◆ **Material provided**
import Literature.Geometry.Riemannian.ChangGurskyYangWeylBudget
import Literature.Geometry.Riemannian.ChangGurskyYangRegularity
import Literature.Geometry.Riemannian.ChenZhuConformalPIC
import Literature.Geometry.Riemannian.PICSphereFacts
import Literature.Geometry.Riemannian.YamabePositivity
import Literature.Geometry.Riemannian.NeumannIsotropicFormPos
import Literature.Geometry.Riemannian.CkNecks
import Literature.Geometry.Lorentzian.WeylConformal
import HarnessLib

/-!
# Chang–Gursky–Yang's sphere theorem along the PIC line (Chen–Zhu 2014): Theorem A, in the
# vended special case, from Hamilton's PIC sphere theorem and Chen–Zhu's conformal PIC theorem

Second companion ("Proofs") file of `Literature/Geometry/Riemannian/ChangGurskyYang.lean`, which
vends the named fact `Literature.Geometry.Riemannian.changGurskyYang_sphere_four` (Chang–Gursky–Yang
2003, Thm. A, in the simply connected `scal > 0` special case: a closed simply connected `4`-manifold
carrying a metric with `scal > 0` and Weyl energy `∫|W|² dV < 32π²` is diffeomorphic to `S⁴`).
`ChangGurskyYangProofs.lean` formalizes the PRINTED line of §2 of the paper (Chern–Gauss–Bonnet ⇒
(1.2); the fully nonlinear conformal PDE of [CGY1]/[CGY2], Thm. 1.4 ⇒ pointwise pinching; Margerin's
weak-pinching sphere theorem), leaving Margerin's theorem, Chern–Gauss–Bonnet and Thm. 1.4 as
hypotheses. This file formalizes the INDEPENDENT line of B.-L. Chen and X.-P. Zhu, *A conformally
invariant classification theorem in four dimensions*, Comm. Anal. Geom. 22 (2014) 811–831
(arXiv:1206.5051), p. 4: "Theorem 1.2 [= Chang–Gursky–Yang's Thm. A] can be deduced from
Theorem 1.4" — the route through POSITIVE ISOTROPIC CURVATURE, whose two deep inputs are named
facts ALREADY IN THE TREE:

* `chenZhu2014_conformal_pic_four` (`ChenZhuConformalPIC.lean`; Chen–Zhu 2014, Cor. 2.2 with §3 ¶1,
  = Gursky–LeBrun 1998, Prop. 3): a positive isotropic Yamabe constant `𝒴_f(M⁴,𝒞) > 0`,
  `f(W) = 6 max{λ_max(W₊), λ_max(W₋)}`, yields a conformal metric of positive isotropic curvature —
  a SEMILINEAR problem ("This step is much easier than that of Theorem (CGY)", ibid. p. 4);
* `hamilton_pic_sphere_four` (`PICSphereFacts.lean`; Hamilton 1997, Cor. 1.2 (a), completed by
  Chen–Zhu 2006 and Chen–Tang–Zhu 2012): a closed simply connected `4`-manifold with a metric of
  positive isotropic curvature is diffeomorphic to `S⁴`.

## Content (everything PROVED; no definition, no named fact is introduced)

1. **Pointwise algebra** (Chen–Zhu 2014, §1, p. 4: `|W±|² ≥ (3/2) λ_max(W±)²` for the trace-free
   `W±`, with Hamilton 1997, §1.2: `K(e) = A₂₂ + A₃₃`, `tr A = R/2`). For an algebraic curvature array
   `R_{abcd}` (pair-antisymmetric, pair-symmetric, first Bianchi): the isotropic curvature
   `K = R₀₂₂₀ + R₀₃₃₀ + R₁₂₂₁ + R₁₃₃₁ − 2R₀₁₃₂` (the formula of `isotropicCurvature`) is
   `A₁₁ + A₂₂` for Hamilton's self-dual block `A` (`WeylBlocks.iso_eq_blockArr_add`),
   `A₀₀ + A₁₁ + A₂₂ = R/2` (`WeylBlocks.blockArr_trace_eq`), hence `R − 3K = 3Å₀₀` and, by
   `Σ W² = ‖Å‖² + ‖C̊‖²` (`ChangGurskyYangWeylBudget.lean`), **`(R − 3K)² ≤ 6 Σ_{ijkl} W_{ijkl}²`**
   (`WeylBlocks.sq_scalArr_sub_three_mul_iso_le`; `6ΣÅᵢᵢ² − 9Å₀₀² = 3(Å₁₁ − Å₂₂)² ≥ 0`). For a
   `C²` metric in an orthonormal `4`-frame: `(R(x) − 3K_iso(e))² ≤ 6|W_g|²(x)` in the `(0,4)`-norm of
   Chang–Gursky–Yang, Remark 2 (`sq_scalarCurvature_sub_three_mul_isotropicCurvature_le`), so
   `R − √(6|W|²) ≤ 3K_iso(e) ≤ R + √(6|W|²)` and the same for `3K_min`
   (`scalarCurvature_sub_sqrt_le_minIsotropicCurvature`, `minIsotropicCurvature_le_scalarCurvature_add_sqrt`,
   on the API of `NeumannIsotropicFormPos.lean`).
2. **The Yamabe bound** `Y(M,[G]) √(∫u⁴) ≤ ∫R_G u² + 6∫G⁻¹(du,du)` for smooth `u > 0`
   (`yamabeConstant_mul_sqrt_le`: the conformal metric `u²G` — `confSmul` of `CkNecks.lean`, packaged
   in `exists_conformal_sq` — lies in the class, and its Yamabe quotient is Aubin's `J(ψ)`,
   `totalScalarCurvature_conformal_sq` of `YamabePositivity.lean`).
3. **The bridge** (`isotropicYamabe_coercive_of_weylEnergy_lt`; Chen–Zhu 2014, p. 4 with Lemma 2.3
   and Remark 1.8): `Y(M,[G]) > 0` and `6∫|W_G|² < Y(M,[G])²` give
   `(Y − √(6∫|W|²)) ‖u‖₄² ≤ ∫(6|du|² + 3K_min u²)` for all smooth `u > 0` — the hypothesis of
   `chenZhu2014_conformal_pic_four` — by 1, 2, Hölder, and continuity of `K_min`
   (`continuous_minIsotropicCurvature`, `NeumannIsotropicFormPos.lean`).
4. **The elementary regime** (`sphere_of_weylEnergy_lt_yamabe_sq`): given the two named facts,
   `Y > 0` and `6∫|W|² < Y²` on a closed simply connected `4`-manifold force `M ≅ S⁴` (Chen–Zhu 2014,
   Thm. 1.4 in the simply connected case, in `(0,4)`-Weyl-norm form).
5. **Theorem A (vended special case) along the PIC line**
   (`changGurskyYang_sphere_four_of_pic_of_chenZhu_of_chernGaussBonnet_of_aubin_of_weylConformal`):
   `changGurskyYang_sphere_four` from `hamilton_pic_sphere_four`, `chenZhu2014_conformal_pic_four`
   and three classical inputs stated verbatim as hypotheses — Chern–Gauss–Bonnet with `χ(M) ≥ 2`
   (the hypothesis `hCGB` of `ChangGurskyYangProofs.lean`, verbatim), the Yamabe problem below the
   sphere constant `λ(S⁴) = 8√6π` (Lee–Parker 1987, Thm. A / Thm. 4.5 / Thm. 3.3: Yamabe,
   Trudinger, Aubin), and the conformal invariance of `∫|W|² dV` in dimension four (Besse 1987,
   1.159). Proof as on p. 4 of Chen–Zhu: `Y > 0` (`yamabeConstant_pos_of_scalarCurvature_pos`);
   either `6∫|W|² < Y²` (regime 4), or `Y < 8√3π < λ(S⁴)` and the Yamabe metric `g' = ψ²g`
   (`R_{g'} ≡ R₀`, `Y = R₀√V'`) has, by Chern–Gauss–Bonnet and `σ₂(A) = R₀²/24 − ½|E|² ≤ R₀²/24`,
   `6∫|W_{g'}|² < R₀²V' = Y(M,[g'])²` — regime 4 again.
6. **The same with the conformal invariance of the Weyl energy discharged**
   (`changGurskyYang_sphere_four_of_pic_of_chenZhu_of_chernGaussBonnet_of_aubin`): hypothesis
   `hWeylConf` of 5 is the theorem `PseudoRiemannianMetric.weylEnergy_conformal_sq_four` of
   `Lorentzian/WeylConformal.lean` (proved in this tree: naturality of `W` under the inverse chart,
   Besse 1987, Thm. 1.159 (c), and `dV_{ψ²g} = ψ⁴ dV_g`), so along the PIC line the remaining proof
   debt of `changGurskyYang_sphere_four` is exactly: the two named facts, Chern–Gauss–Bonnet with
   `χ ≥ 2`, and the Yamabe problem below the sphere constant.

## Why this line (novelty relative to the tree)

The printed line needs two isolated deep theorems that nothing else in the tree uses (Margerin
1998; the `σ₂`-Monge–Ampère theory of [CGY1], [CGY2]). The PIC line trades them for the two named
facts above, which are central to the tree's `SmoothPoincare4` programme (routes PIC,
IsotropicCorkBracketing; `GurskyEinsteinGap.lean` already consumes `hamilton_pic_sphere_four` the
same way), plus the classical subcritical Yamabe theorem and a classical tensor identity. When
`hamilton_pic_sphere_four` and `chenZhu2014_conformal_pic_four` are discharged, the remaining debt of
`changGurskyYang_sphere_four` along this line is exactly `hCGB`, `hAubin`, `hWeylConf`.

## References

* S.-Y. A. Chang, M. J. Gursky, P. C. Yang, *A conformally invariant sphere theorem in four
  dimensions*, Publ. Math. IHÉS 98 (2003) 105–143: Thm. A, Remark 2, (0.4), (1.1), §2.
  [ChangGurskyYang2003]
* B.-L. Chen, X.-P. Zhu, *A conformally invariant classification theorem in four dimensions*,
  Comm. Anal. Geom. 22 (2014) 811–831, arXiv:1206.5051: Thm. 1.2, Thm. 1.4, §1 p. 4 (deduction of
  Thm. 1.2 from Thm. 1.4), Lemma 2.1, Cor. 2.2, Lemma 2.3, Remark 1.8, §3. [ChenZhu2014]
* R. S. Hamilton, *Four-manifolds with positive isotropic curvature*, Comm. Anal. Geom. 5 (1997)
  1–92: §1.2 (blocks `A`, `C`; `K = A₂₂ + A₃₃`), Cor. 1.2 (a). [Hamilton1997]
* J. M. Lee, T. H. Parker, *The Yamabe problem*, Bull. AMS 17 (1987) 37–91: Thm. A (p. 39),
  Thm. 3.3 (p. 50), Thm. 4.5 (p. 55), (1.4)–(1.5). [LeeParker1987]
* A. L. Besse, *Einstein Manifolds* (1987), Thm. 1.159 (conformal changes). [Besse1987]
* T. Aubin, *Nonlinear Analysis on Manifolds* (1982), Ch. 6, §6.4. [Aubin1982]
* M. Micallef, J. D. Moore, Ann. of Math. 127 (1988), §1 (isotropic curvature). [MicallefMoore1988]
* A. Hatcher, *Algebraic Topology* (2002), Thm. 3.30. [Hatcher2002]
-/

noncomputable section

◆ **Task requirements**
Match on "which": copy every line in the records that has it.

◆ **Exercise answer**
Second companion ("Proofs") file of `Literature/Geometry/Riemannian/ChangGurskyYang.lean`, which
facts above, which are central to the tree's `SmoothPoincare4` programme (routes PIC,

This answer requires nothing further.